In some embodiments, the computing device 100 may have different processors, operating systems, and input devices consistent with the device. For example, in one embodiment the computing device 100 is a TREO 180, 270, 1060, 600, 650, 680, 700 p, 700 w, or 750 smart phone manufactured by Palm, Inc. In some of these embodiments, the TREO smart phone is operated under the control of the PalmOS operating system and includes a stylus input device as well as a five-way navigator device.

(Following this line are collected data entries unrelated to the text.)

import Summits.KontsevichZagierPeriods.Zeta5Search.Certificates.TwoTaleTelescopeAL
import Summits.KontsevichZagierPeriods.Zeta5Search.Certificates.PolyKronecker6Perm
import HarnessLib

/-!
# ζ(2) two-tale line — (bmiss) certificate, direction `a`, side `L`: a-slices 28–32 of the permuted identity (cell `pub-zeta5`, certifier `cert-2`)

HONEST FRAMING: systematic search; recurrence certificates; no irrationality claim unless certified.

GENERATED by cert-2 g4 `code/gen_a.py`. The cleared identity `QAL` (`TwoTaleTelescopeAL`) is too large for one Kronecker evaluation in the
order `[a,b,e,f,g,t]` (data cost ≈ 126 Gbit of cached intermediates); with `t ↦ v₀` (largest stride) and `a ↦ v₅` (`substs σAT`) each
`a`-specialisation `a := j` (`substs (σT j)`) is a five-variable identity of volume ≈ 17 Mbit and is checked here by ONE kernel
evaluation (`sliceAL_j`); `TwoTaleTelescopeALFin` assembles the 33 slices (`PolyKronecker6Perm.peval_eq_zero_of_kron6_perm_slices`).
-/

namespace Summit.KontsevichZagierPeriods.Zeta5Search.Certificates

namespace TwoTaleTelescope

open PolyReflect

set_option maxRecDepth 8192 in
set_option maxHeartbeats 40000000 in
/-- Slice `a := 28` of the permuted identity of direction `a`, side `L`, vanishes at its Kronecker point (kernel). -/
theorem sliceAL_28 :
    peval (substs (σT ((28 : ℕ) : ℤ)) (substs σAT QAL)) (kronPoint6 (substs (σT ((28 : ℕ) : ℤ)) (substs σAT QAL))) = 0 := by
  decide +kernel

set_option maxRecDepth 8192 in
set_option maxHeartbeats 40000000 in
/-- Slice `a := 29` of the permuted identity of direction `a`, side `L`, vanishes at its Kronecker point (kernel). -/
theorem sliceAL_29 :
    peval (substs (σT ((29 : ℕ) : ℤ)) (substs σAT QAL)) (kronPoint6 (substs (σT ((29 : ℕ) : ℤ)) (substs σAT QAL))) = 0 := by
  decide +kernel

set_option maxRecDepth 8192 in
set_option maxHeartbeats 40000000 in
/-- Slice `a := 30` of the permuted identity of direction `a`, side `L`, vanishes at its Kronecker point (kernel). -/
theorem sliceAL_30 :
    peval (substs (σT ((30 : ℕ) : ℤ)) (substs σAT QAL)) (kronPoint6 (substs (σT ((30 : ℕ) : ℤ)) (substs σAT QAL))) = 0 := by
  decide +kernel

set_option maxRecDepth 8192 in
set_option maxHeartbeats 40000000 in
/-- Slice `a := 31` of the permuted identity of direction `a`, side `L`, vanishes at its Kronecker point (kernel). -/
theorem sliceAL_31 :
    peval (substs (σT ((31 : ℕ) : ℤ)) (substs σAT QAL)) (kronPoint6 (substs (σT ((31 : ℕ) : ℤ)) (substs σAT QAL))) = 0 := by
  decide +kernel

set_option maxRecDepth 8192 in
set_option maxHeartbeats 40000000 in
/-- Slice `a := 32` of the permuted identity of direction `a`, side `L`, vanishes at its Kronecker point (kernel). -/
theorem sliceAL_32 :
    peval (substs (σT ((32 : ℕ) : ℤ)) (substs σAT QAL)) (kronPoint6 (substs (σT ((32 : ℕ) : ℤ)) (substs σAT QAL))) = 0 := by
  decide +kernel

end TwoTaleTelescope

end Summit.KontsevichZagierPeriods.Zeta5Search.Certificates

In other embodiments the computing device 100 is a mobile device, such as a JAVA-enabled cellular telephone or personal digital assistant (PDA), such as the i55sr, i58sr, i85s, i88s, i90c, i95cl, or the iM1100, all of which are manufactured by Motorola Corp. of Schaumburg, Ill., the 6035 or the 7135, manufactured by Kyocera of Kyoto, Japan, or the i300 or i330, manufactured by Samsung Electronics Co., Ltd., of Seoul, Korea.

In still other embodiments, the computing device 100 is a Blackberry handheld or smart phone, such as the devices manufactured by Research In Motion Limited, including the Blackberry 7100 series, 8700 series, 7700 series, 7200 series, the Blackberry 7520, or the Blackberry PEARL 8100. In yet other embodiments, the computing device 100 is a smart phone, Pocket PC, Pocket PC Phone, or other handheld mobile device supporting Microsoft Windows Mobile Software. Moreover, the computing device 100 can be any workstation, desktop computer, laptop or notebook computer, server, handheld computer, mobile telephone, any other computer, or other form of computing or telecommunications device that is capable of communication and that has sufficient processor power and memory capacity to perform the operations described herein.

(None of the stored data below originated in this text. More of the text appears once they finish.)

import Literature.Combinatorics.Additive.DeZeeuwLineIntersectionBound
import Literature.Combinatorics.Extremal.RuledSurfaceCrossingBound
import Literature.Combinatorics.Extremal.FlecnodePolynomial
import Literature.Combinatorics.Extremal.LineIntersectionsOnSurface
import Literature.Combinatorics.Extremal.SubsetSampling
import Mathlib.Analysis.SpecialFunctions.Pow.Real
import HarnessLib

/-!
# The bipartite Guth–Katz line bound by the Guth–Katz induction (de Zeeuw 2016, Lemma 3.1)

Topic `Literature/Combinatorics/Additive`. Everything in this file is PROVED; there is no
hypothesis left: the file ends with `stevensDeZeeuw_thm4_holds`.

F. de Zeeuw, *A short proof of Rudnev's point–plane incidence bound*, arXiv:1612.02719,
**Lemma 3.1**: for finite sets `L, M` of lines of `K³` (`K` algebraically closed), `|L| ≤ |M|`,
`|L| = O(p²)` in characteristic `p > 0`, and no quadric or plane containing `s` lines of `L`
and `t` lines of `M`, the number of points lying on a line of `L` and a line of `M` is
`O(|L|^{1/2}|M| + t|L| + s|M|)` (`lineIntersection_closed`, the hypothesis `H` of
`rudnev_pointPlaneIncidence_of_lineIntersection_closed`).

de Zeeuw's printed proof (formalized in `DeZeeuwLineIntersectionBound.lean` modulo the
single-component bound `GKK`) uses, for the non-ruled components of the interpolating surface,
Kollár's `O(d³)` bound for the intersection points of lines on a non-ruled surface of degree
`d` [Kollar2015, Cor. 21], whose proof rests on the arithmetic genus of complete-intersection
curves. Here that input is replaced by **Guth–Katz's original induction on the number of lines
with degree reduction** [GuthKatz2015, §3–4 (proof of Proposition 2.? via "degree reduction"
and "optimality of the example")]: on a non-ruled component of degree `d` lie at most `39 d²`
lines (`card_lines_le_of_not_generically_ruled`, the elementary Monge–Salmon–Cayley theorem of
`FlecnodePolynomial.lean`), and when the interpolating polynomial has degree `D ≪ |L|^{1/2}`
this is fewer lines than we started with, so the induction hypothesis applies. The degree
reduction (a polynomial of degree `D ≤ 243 |L|^{1/2}/C` vanishing on all lines of `L` carrying
at least `C|M|/(10|L|^{1/2})` points, except for a few) is obtained from a `k`-subset of `M`
chosen by the derandomized sampling lemma `exists_subset_few_small` (second moment +
averaging; failed rich lines are simply paid for), interpolation through the sample
(`exists_surface_through_lines`) and Bézout on each rich line.

The per-component analysis is that of [Kollar2015, §2 (20), Cor. 21] / de Zeeuw §3, with the
elementary structure theorem for ruled surfaces `crossing_bound_of_generically_ruled`
(at most two special lines; at most `d - 1` crossing points on any other line) in place of
[Kollar2015, Prop. 55], cones (`card_le_one_of_cone`) and cylinders
(`card_eq_zero_of_cylinder`) apart:

* `card_sameComponent_le'`, `card_le_of_componentBound'` — de Zeeuw's component count
  (variants of the unprimed versions: the surface is GIVEN, of degree `≤ D`, and the
  component bound carries the linear term `t|L'| + s|M'|` and applies to sub-families only);
* `componentBound_of_induction` — the bound `244 C d³ + 3 (d|L'| + |M'|) + (t|L'| + s|M'|)` for
  the lines of `L, M` on one irreducible component of degree `3 ≤ d ≤ D`, from the induction
  hypothesis (non-ruled case) and the ruled-surface structure (ruled case);
* `lineIntersection_step` — the inductive step (trivial bound for `|L| ≤ C²`; otherwise
  pruning of poor lines, sampling, degree reduction, component count);
* `lineIntersection_closed_explicit` — Lemma 3.1 with the explicit constant
  `C = 10⁵ (√c₀ + 1)`, by strong induction on `|L| + |M|`;
* `lineIntersection_closed` — the hypothesis `H`, and `stevensDeZeeuw_thm4_holds`.

## References
* [deZeeuw2016] F. de Zeeuw, arXiv:1612.02719 — Lemma 3.1 and its proof (§3).
* [GuthKatz2015] L. Guth, N. H. Katz, *On the Erdős distinct distances problem in the plane*,
  Ann. of Math. 181 (2015) 155–190 — §3 (ruled surfaces, degree reduction, induction).
* [Kollar2015] J. Kollár, *Szemerédi–Trotter-type theorems in dimension 3*, Adv. Math. 271
  (2015) 30–61 — §2 (20), Cor. 21, Prop. 55, §7 (54).
* [StevensDeZeeuw2017] S. Stevens, F. de Zeeuw, Bull. LMS 49 (2017) — Theorem 4.
-/

namespace Literature.Combinatorics.Additive

open Finset MvPolynomial
open DeZeeuw
open Literature.Combinatorics.Extremal (translate)

/-! ### de Zeeuw's component count, for a given surface and a component bound with linear term -/

section ComponentCount

variable {K : Type*} [Field K]

open scoped Classical in
/-- **One component** (variant of `DeZeeuw.card_sameComponent_le`): the points whose two lines
are both assigned to the irreducible factor `g` number at most `s|M_g| + t|L_g|` if `deg g ≤ 2`
(hypothesis on planes and quadrics) and at most
`C₁ deg(g)³ + C₂ (deg(g)|L_g| + |M_g|) + (t|L_g| + s|M_g|)` if `deg g ≥ 3` (the component
bound `hG`, assumed for sub-families of `L, M` and degrees `≤ D` only).
[cite: deZeeuw2016, Lemma 3.1 (proof, §3)] -/
theorem card_sameComponent_le' {C₁ C₂ : ℝ} (hC₁ : 0 ≤ C₁) (hC₂ : 0 ≤ C₂)
    (L M : Finset (AffineSubspace K (Fin 3 → K))) (s t D : ℕ)
    (hG : ∀ g : MvPolynomial (Fin 3) K, Irreducible g → 3 ≤ g.totalDegree →
      g.totalDegree ≤ D →
      ∀ (L' M' : Finset (AffineSubspace K (Fin 3 → K))), L' ⊆ L → M' ⊆ M →
        (∀ ℓ ∈ L', ∀ z ∈ ℓ, eval z g = 0) → (∀ m ∈ M', ∀ z ∈ m, eval z g = 0) →
        ∀ I : Finset (Fin 3 → K), (∀ z ∈ I, (∃ ℓ ∈ L', z ∈ ℓ) ∧ (∃ m ∈ M', z ∈ m)) →
          (I.card : ℝ) ≤ C₁ * (g.totalDegree : ℝ) ^ 3 +
            C₂ * ((g.totalDegree : ℝ) * L'.card + M'.card) + ((t : ℝ) * L'.card + s * M'.card))
    (hL : ∀ ℓ ∈ L, Module.finrank K ℓ.direction = 1)
    (hM : ∀ m ∈ M, Module.finrank K m.direction = 1) (hLM : Disjoint L M)
    (hquad : ∀ G : MvPolynomial (Fin 3) K, G ≠ 0 → G.totalDegree ≤ 2 →
      (L.filter fun ℓ => ∀ z ∈ ℓ, eval z G = 0).card < s ∨
      (M.filter fun m => ∀ z ∈ m, eval z G = 0).card < t)
    (L₀ : Finset (AffineSubspace K (Fin 3 → K))) (hL₀ : L₀ ⊆ L)
    {f : MvPolynomial (Fin 3) K} (hdegD : ∀ g ∈ facs f, g.totalDegree ≤ D)
    (uv : AffineSubspace K (Fin 3 → K) → (Fin 3 → K) × (Fin 3 → K))
    (hptw : ∀ n ∈ L₀ ∪ M, ∀ g : MvPolynomial (Fin 3) K, lineRes (uv n).1 (uv n).2 g = 0 →
      ∀ z ∈ n, eval z g = 0)
    (asg : AffineSubspace K (Fin 3 → K) → MvPolynomial (Fin 3) K)
    (hasgF : ∀ n, asg n ∈ facs f → lineRes (uv n).1 (uv n).2 (asg n) = 0)
    (ℓ m : (Fin 3 → K) → AffineSubspace K (Fin 3 → K)) {g : MvPolynomial (Fin 3) K}
    (hg : g ∈ facs f) (J : Finset (Fin 3 → K))
    (hJ : ∀ z ∈ J, (ℓ z ∈ L₀ ∧ z ∈ ℓ z ∧ asg (ℓ z) = g) ∧ (m z ∈ M ∧ z ∈ m z ∧ asg (m z) = g)) :
    (J.card : ℝ) ≤ s * (M.filter fun n => asg n = g).card + t * (L₀.filter fun n => asg n = g).card
      + (C₁ * (g.totalDegree : ℝ) ^ 3 + C₂ * ((g.totalDegree : ℝ) *
        (L₀.filter fun n => asg n = g).card + (M.filter fun n => asg n = g).card)) := by
  obtain ⟨Lg, hLg⟩ : ∃ S, S = L₀.filter fun n => asg n = g := ⟨_, rfl⟩
  obtain ⟨Mg, hMg⟩ : ∃ S, S = M.filter fun n => asg n = g := ⟨_, rfl⟩
  rw [← hLg, ← hMg]
  have hL₀1 : ∀ ℓ ∈ L₀, Module.finrank K ℓ.direction = 1 := fun ℓ hℓ => hL ℓ (hL₀ hℓ)
  -- lines assigned to `g` lie on `{g = 0}`
  have hLg_on : ∀ n ∈ Lg, ∀ z ∈ n, eval z g = 0 := by
    intro n hn
    rw [hLg] at hn
    obtain ⟨hn0, hng⟩ := mem_filter.1 hn
    have := hasgF n (hng.symm ▸ hg)
    rw [hng] at this
    exact hptw n (mem_union_left _ hn0) g this
  have hMg_on : ∀ n ∈ Mg, ∀ z ∈ n, eval z g = 0 := by
    intro n hn
    rw [hMg] at hn
    obtain ⟨hn0, hng⟩ := mem_filter.1 hn
    have := hasgF n (hng.symm ▸ hg)
    rw [hng] at this
    exact hptw n (mem_union_right _ hn0) g this
  -- `|J| ≤ |Lg| |Mg|`: a point is determined by its two (distinct) lines
  have hprod : J.card ≤ Lg.card * Mg.card := by
    rw [← card_product]
    refine card_le_card_of_injOn (fun z => (ℓ z, m z)) (fun z hz => ?_) ?_
    · obtain ⟨⟨h1, -, h2⟩, h3, -, h4⟩ := hJ z hz
      rw [hLg, hMg]
      exact mem_product.2 ⟨mem_filter.2 ⟨h1, h2⟩, mem_filter.2 ⟨h3, h4⟩⟩
    · intro z hz z' hz' h
      simp only [Prod.mk.injEq] at h
      obtain ⟨⟨h1, h2, -⟩, h3, h4, -⟩ := hJ z hz
      obtain ⟨⟨-, h2', -⟩, -, h4', -⟩ := hJ z' hz'
      have hne : ℓ z ≠ m z := fun e => disjoint_left.1 hLM (hL₀ h1) (e ▸ h3)
      exact eq_of_mem_of_mem (hL₀1 _ h1) (hM _ h3) hne h2 h4 (h.1 ▸ h2') (h.2 ▸ h4')
  have hs0 : (0 : ℝ) ≤ s := Nat.cast_nonneg _
  have ht0 : (0 : ℝ) ≤ t := Nat.cast_nonneg _
  have hLg0 : (0 : ℝ) ≤ Lg.card := Nat.cast_nonneg _
  have hMg0 : (0 : ℝ) ≤ Mg.card := Nat.cast_nonneg _
  have hdg0 : (0 : ℝ) ≤ g.totalDegree := Nat.cast_nonneg _
  have hK0 : 0 ≤ C₁ * (g.totalDegree : ℝ) ^ 3 + C₂ * ((g.totalDegree : ℝ) * Lg.card + Mg.card) :=
    add_nonneg (mul_nonneg hC₁ (pow_nonneg hdg0 3))
      (mul_nonneg hC₂ (add_nonneg (mul_nonneg hdg0 hLg0) hMg0))
  by_cases hdeg : g.totalDegree ≤ 2
  · -- a plane or a quadric: the hypothesis
    have hq := hquad g (irreducible_of_mem_facs hg).ne_zero hdeg
    have hLg_le : Lg.card ≤ (L.filter fun ℓ => ∀ z ∈ ℓ, eval z g = 0).card :=
      card_le_card fun n hn => mem_filter.2 ⟨hL₀ (by rw [hLg] at hn; exact (mem_filter.1 hn).1),
        hLg_on n hn⟩
    have hMg_le : Mg.card ≤ (M.filter fun m => ∀ z ∈ m, eval z g = 0).card :=
      card_le_card fun n hn => mem_filter.2 ⟨(by rw [hMg] at hn; exact (mem_filter.1 hn).1),
        hMg_on n hn⟩
    have hcase : Lg.card * Mg.card ≤ s * Mg.card + t * Lg.card := by
      rcases hq with h | h
      · exact (Nat.mul_le_mul_right _ (hLg_le.trans h.le)).trans (Nat.le_add_right _ _)
      · calc Lg.card * Mg.card ≤ Lg.card * t := Nat.mul_le_mul_left _ (hMg_le.trans h.le)
          _ = t * Lg.card := mul_comm _ _
          _ ≤ s * Mg.card + t * Lg.card := Nat.le_add_left _ _
    have h1 : (J.card : ℝ) ≤ s * Mg.card + t * Lg.card := by
      exact_mod_cast hprod.trans hcase
    linarith
  · -- a component of degree `≥ 3`: the component bound
    push Not at hdeg
    have hLgL : Lg ⊆ L := fun n hn => hL₀ (by rw [hLg] at hn; exact (mem_filter.1 hn).1)
    have hMgM : Mg ⊆ M := fun n hn => by rw [hMg] at hn; exact (mem_filter.1 hn).1
    have hGg := hG g (irreducible_of_mem_facs hg) hdeg (hdegD g hg) Lg Mg hLgL hMgM
      hLg_on hMg_on J
      (fun z hz => by
        obtain ⟨⟨h1, h2, h5⟩, h3, h4, h6⟩ := hJ z hz
        refine ⟨⟨ℓ z, ?_, h2⟩, ⟨m z, ?_, h4⟩⟩
        · rw [hLg]; exact mem_filter.2 ⟨h1, h5⟩
        · rw [hMg]; exact mem_filter.2 ⟨h3, h6⟩)
    linarith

In some embodiments, the computing device 100 comprises a combination of devices, such as a mobile phone combined with a digital audio player or portable media player. In one of these embodiments, the computing device 100 is a Motorola RAZR or Motorola ROKR line of combination digital audio players and mobile phones. In another of these embodiments, the computing device 100 is an iPhone smartphone, manufactured by Apple Computer of Cupertino, Calif.

Referring now to FIG. 2, a block diagram depicts one embodiment of a system providing mechanisms for authenticating contents of a bottle containing an alcoholic beverage during its progress through a distribution channel. The system includes a neck seal applicator module 202, a bottle tag attachment module 204, and a storage element 206. The neck seal applicator module 202 attaches, to a bottle containing an alcoholic beverage, a neck seal 210 including a neck seal identification number and an invisible security taggant. The bottle tag attachment module 204 attaches, to the bottle containing the alcoholic beverage, a radio-frequency identification tag 220 storing a bottle tag number. The storage element 206 stores an association between the bottle tag number and the neck seal identification number. In some embodiments, the bottle is a wine bottle. In other embodiments, the bottle contains malt liquor. In still other embodiments, the bottle contains spirits. The alcoholic beverage may include, without limitation, wine, spirits, malt liquor and other alcoholic beverages.

Verifiable provenance of fine wine, spirits, malt liquor and other alcoholic beverages, in terms of the quality of storage, authenticity, and traceability of each bottle containing the alcoholic beverage, demonstrably increases the value of the alcoholic beverage. In one embodiment, the system provides modules used in a bottling process to provide mechanisms for authenticating contents of a bottle containing an alcoholic beverage during its progress through a distribution channel. In another embodiment, the system includes local modules, residing at a winery, chateau, or bottling facility, which produce a bottle including the mechanisms for authenticating the contents of the bottle. In still another embodiment, the system includes local modules, residing at a winery, a chateau, or a bottling facility, which produce a bottle including the mechanisms for certifying the provenance of the bottle. In some embodiments, the system includes a control station providing a centralized location for coordinating authentication processes, storing records and providing descriptions of provenance to purchasers of the bottle. In other embodiments, the system provides modules used in a labeling process to provide mechanisms for authenticating contents of the bottle. In still other embodiments, the modules are provided in either a stand-alone system or as modules for incorporation into an existing bottling or labeling process. In yet other embodiments, the modules are integrated with a bottling or labeling production line.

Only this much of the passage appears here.